[Saved data entries]
※
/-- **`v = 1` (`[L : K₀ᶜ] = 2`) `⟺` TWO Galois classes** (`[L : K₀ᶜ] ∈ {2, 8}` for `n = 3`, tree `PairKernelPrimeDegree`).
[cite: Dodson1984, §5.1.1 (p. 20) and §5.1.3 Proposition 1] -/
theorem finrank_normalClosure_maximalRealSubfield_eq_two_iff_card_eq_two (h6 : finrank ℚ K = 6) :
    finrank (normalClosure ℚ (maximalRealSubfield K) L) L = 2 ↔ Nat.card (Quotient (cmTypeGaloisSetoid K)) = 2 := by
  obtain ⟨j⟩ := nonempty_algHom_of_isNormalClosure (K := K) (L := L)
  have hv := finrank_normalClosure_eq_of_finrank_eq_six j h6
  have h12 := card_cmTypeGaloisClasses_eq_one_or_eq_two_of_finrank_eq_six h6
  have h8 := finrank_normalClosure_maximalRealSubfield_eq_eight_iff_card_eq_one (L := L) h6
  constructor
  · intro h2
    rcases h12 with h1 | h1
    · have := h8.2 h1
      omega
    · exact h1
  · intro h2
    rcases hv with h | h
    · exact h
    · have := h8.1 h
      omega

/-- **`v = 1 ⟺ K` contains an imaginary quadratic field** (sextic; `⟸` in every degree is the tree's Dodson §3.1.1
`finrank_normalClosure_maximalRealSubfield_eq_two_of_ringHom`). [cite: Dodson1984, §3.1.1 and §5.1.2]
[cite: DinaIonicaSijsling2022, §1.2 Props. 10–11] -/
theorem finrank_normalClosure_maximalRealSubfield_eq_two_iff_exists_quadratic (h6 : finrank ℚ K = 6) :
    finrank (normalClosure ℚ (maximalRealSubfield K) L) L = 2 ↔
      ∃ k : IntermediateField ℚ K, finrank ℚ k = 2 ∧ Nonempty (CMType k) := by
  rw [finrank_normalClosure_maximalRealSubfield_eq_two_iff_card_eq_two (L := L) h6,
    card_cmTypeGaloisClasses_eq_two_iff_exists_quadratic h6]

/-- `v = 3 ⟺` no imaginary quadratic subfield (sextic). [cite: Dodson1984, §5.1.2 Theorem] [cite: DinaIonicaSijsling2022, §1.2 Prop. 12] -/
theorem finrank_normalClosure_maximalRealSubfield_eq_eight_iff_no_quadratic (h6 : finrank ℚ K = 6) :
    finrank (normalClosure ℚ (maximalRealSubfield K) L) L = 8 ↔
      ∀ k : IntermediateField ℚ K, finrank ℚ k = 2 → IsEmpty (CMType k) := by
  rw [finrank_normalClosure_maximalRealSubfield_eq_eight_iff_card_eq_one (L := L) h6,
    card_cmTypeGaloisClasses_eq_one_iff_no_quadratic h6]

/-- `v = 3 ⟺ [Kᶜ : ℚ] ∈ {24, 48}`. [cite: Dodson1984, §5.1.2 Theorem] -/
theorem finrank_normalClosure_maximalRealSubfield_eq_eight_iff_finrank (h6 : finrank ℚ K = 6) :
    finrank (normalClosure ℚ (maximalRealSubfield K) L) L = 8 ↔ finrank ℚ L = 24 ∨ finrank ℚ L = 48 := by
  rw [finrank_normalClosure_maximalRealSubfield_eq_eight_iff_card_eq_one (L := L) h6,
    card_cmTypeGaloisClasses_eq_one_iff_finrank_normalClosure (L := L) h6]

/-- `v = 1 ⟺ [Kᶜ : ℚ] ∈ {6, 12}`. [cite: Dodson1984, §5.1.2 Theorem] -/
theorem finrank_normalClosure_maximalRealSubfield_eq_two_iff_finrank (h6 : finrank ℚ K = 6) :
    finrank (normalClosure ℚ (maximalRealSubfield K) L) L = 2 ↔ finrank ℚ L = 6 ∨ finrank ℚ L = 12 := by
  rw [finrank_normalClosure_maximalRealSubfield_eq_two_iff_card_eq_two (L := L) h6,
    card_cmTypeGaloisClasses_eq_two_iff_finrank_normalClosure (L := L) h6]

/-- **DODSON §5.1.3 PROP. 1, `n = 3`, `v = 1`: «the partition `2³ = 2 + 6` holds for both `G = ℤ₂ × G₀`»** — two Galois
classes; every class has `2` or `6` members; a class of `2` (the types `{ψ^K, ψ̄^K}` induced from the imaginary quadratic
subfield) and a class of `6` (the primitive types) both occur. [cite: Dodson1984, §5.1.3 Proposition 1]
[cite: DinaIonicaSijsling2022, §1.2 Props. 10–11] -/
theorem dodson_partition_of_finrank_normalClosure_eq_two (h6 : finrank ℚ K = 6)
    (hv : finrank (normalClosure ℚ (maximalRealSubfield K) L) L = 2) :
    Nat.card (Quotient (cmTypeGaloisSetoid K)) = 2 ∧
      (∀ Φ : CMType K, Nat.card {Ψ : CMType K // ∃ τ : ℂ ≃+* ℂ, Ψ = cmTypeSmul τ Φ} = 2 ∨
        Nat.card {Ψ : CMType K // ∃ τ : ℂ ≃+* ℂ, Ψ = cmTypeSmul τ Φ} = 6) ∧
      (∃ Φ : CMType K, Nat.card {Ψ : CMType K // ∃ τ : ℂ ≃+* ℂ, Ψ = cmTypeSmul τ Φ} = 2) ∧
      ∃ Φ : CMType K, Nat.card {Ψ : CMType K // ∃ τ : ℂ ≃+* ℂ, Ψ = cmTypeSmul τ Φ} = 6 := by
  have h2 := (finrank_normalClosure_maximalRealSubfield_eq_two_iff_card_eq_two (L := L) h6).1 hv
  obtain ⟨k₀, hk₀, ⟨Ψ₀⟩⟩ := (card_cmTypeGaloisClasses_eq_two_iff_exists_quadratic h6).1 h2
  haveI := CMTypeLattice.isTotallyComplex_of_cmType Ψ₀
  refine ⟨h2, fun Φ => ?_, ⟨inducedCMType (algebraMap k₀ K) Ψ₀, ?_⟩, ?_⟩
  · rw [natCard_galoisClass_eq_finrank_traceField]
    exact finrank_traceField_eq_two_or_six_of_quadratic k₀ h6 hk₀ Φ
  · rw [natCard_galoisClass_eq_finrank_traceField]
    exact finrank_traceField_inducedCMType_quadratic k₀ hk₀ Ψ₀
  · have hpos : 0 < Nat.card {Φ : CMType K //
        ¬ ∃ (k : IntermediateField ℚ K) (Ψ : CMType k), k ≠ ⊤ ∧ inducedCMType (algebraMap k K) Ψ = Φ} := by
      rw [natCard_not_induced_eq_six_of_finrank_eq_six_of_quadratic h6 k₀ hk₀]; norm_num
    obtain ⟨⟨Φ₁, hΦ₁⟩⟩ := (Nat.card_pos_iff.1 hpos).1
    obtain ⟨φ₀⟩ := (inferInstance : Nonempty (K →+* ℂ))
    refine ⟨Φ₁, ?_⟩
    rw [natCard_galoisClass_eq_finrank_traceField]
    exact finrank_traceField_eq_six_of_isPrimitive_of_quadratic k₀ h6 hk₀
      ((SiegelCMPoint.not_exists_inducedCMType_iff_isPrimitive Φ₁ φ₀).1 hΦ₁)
※
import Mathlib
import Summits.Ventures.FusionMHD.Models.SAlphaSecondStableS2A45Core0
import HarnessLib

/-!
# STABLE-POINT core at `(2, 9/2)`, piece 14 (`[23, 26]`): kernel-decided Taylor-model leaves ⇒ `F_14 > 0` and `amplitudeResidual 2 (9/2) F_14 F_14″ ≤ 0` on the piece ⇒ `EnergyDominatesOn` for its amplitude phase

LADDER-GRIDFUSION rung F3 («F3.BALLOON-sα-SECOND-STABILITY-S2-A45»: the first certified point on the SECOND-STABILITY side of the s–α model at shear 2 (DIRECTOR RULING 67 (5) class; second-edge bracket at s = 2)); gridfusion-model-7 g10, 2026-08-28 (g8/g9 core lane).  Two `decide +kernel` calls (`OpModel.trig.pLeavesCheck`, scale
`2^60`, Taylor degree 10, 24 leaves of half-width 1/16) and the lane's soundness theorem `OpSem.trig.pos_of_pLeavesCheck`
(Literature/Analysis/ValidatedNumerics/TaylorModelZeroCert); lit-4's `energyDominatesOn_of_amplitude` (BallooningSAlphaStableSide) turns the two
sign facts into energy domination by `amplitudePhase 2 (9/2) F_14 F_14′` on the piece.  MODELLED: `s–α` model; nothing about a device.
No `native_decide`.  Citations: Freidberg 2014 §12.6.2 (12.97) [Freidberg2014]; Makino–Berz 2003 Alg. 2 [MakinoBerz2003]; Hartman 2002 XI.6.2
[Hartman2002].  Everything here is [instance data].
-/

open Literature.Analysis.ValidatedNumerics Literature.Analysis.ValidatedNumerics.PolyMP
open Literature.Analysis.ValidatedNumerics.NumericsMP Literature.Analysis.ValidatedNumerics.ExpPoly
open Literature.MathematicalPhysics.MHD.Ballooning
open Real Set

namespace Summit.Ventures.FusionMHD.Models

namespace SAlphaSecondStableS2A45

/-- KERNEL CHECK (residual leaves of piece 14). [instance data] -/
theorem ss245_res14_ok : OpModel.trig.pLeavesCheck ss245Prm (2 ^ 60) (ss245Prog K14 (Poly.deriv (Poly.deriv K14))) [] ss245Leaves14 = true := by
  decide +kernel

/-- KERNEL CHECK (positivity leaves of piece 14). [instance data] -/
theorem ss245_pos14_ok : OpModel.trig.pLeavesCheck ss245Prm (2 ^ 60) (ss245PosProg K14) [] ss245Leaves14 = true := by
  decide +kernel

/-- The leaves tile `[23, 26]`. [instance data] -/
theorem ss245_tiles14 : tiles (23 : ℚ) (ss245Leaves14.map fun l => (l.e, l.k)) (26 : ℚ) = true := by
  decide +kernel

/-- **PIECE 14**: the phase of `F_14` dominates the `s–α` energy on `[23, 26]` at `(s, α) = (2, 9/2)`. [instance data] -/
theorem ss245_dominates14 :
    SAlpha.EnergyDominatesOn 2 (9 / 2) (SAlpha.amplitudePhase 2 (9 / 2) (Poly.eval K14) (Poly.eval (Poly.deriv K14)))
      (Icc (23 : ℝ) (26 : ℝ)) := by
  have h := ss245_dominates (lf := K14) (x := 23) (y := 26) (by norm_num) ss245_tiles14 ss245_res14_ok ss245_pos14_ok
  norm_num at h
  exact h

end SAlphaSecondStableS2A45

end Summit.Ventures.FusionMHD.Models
※
Problem requirements:
From the records above, reproduce exactly the lines from the one with "TWO Galois classes**" to the one with "card_cmTypeGaloisClasses_eq_two_iff_exists_quadratic h6]", both included, and no others.

Task solution:
/-- **`v = 1` (`[L : K₀ᶜ] = 2`) `⟺` TWO Galois classes** (`[L : K₀ᶜ] ∈ {2, 8}` for `n = 3`, tree `PairKernelPrimeDegree`).
[cite: Dodson1984, §5.1.1 (p. 20) and §5.1.3 Proposition 1] -/
theorem finrank_normalClosure_maximalRealSubfield_eq_two_iff_card_eq_two (h6 : finrank ℚ K = 6) :
    finrank (normalClosure ℚ (maximalRealSubfield K) L) L = 2 ↔ Nat.card (Quotient (cmTypeGaloisSetoid K)) = 2 := by
  obtain ⟨j⟩ := nonempty_algHom_of_isNormalClosure (K := K) (L := L)
  have hv := finrank_normalClosure_eq_of_finrank_eq_six j h6
  have h12 := card_cmTypeGaloisClasses_eq_one_or_eq_two_of_finrank_eq_six h6
  have h8 := finrank_normalClosure_maximalRealSubfield_eq_eight_iff_card_eq_one (L := L) h6
  constructor
  · intro h2
    rcases h12 with h1 | h1
    · have := h8.2 h1
      omega
    · exact h1
  · intro h2
    rcases hv with h | h
    · exact h
    · have := h8.1 h
      omega

/-- **`v = 1 ⟺ K` contains an imaginary quadratic field** (sextic; `⟸` in every degree is the tree's Dodson §3.1.1
`finrank_normalClosure_maximalRealSubfield_eq_two_of_ringHom`). [cite: Dodson1984, §3.1.1 and §5.1.2]
[cite: DinaIonicaSijsling2022, §1.2 Props. 10–11] -/
theorem finrank_normalClosure_maximalRealSubfield_eq_two_iff_exists_quadratic (h6 : finrank ℚ K = 6) :
    finrank (normalClosure ℚ (maximalRealSubfield K) L) L = 2 ↔
      ∃ k : IntermediateField ℚ K, finrank ℚ k = 2 ∧ Nonempty (CMType k) := by
  rw [finrank_normalClosure_maximalRealSubfield_eq_two_iff_card_eq_two (L := L) h6,
    card_cmTypeGaloisClasses_eq_two_iff_exists_quadratic h6]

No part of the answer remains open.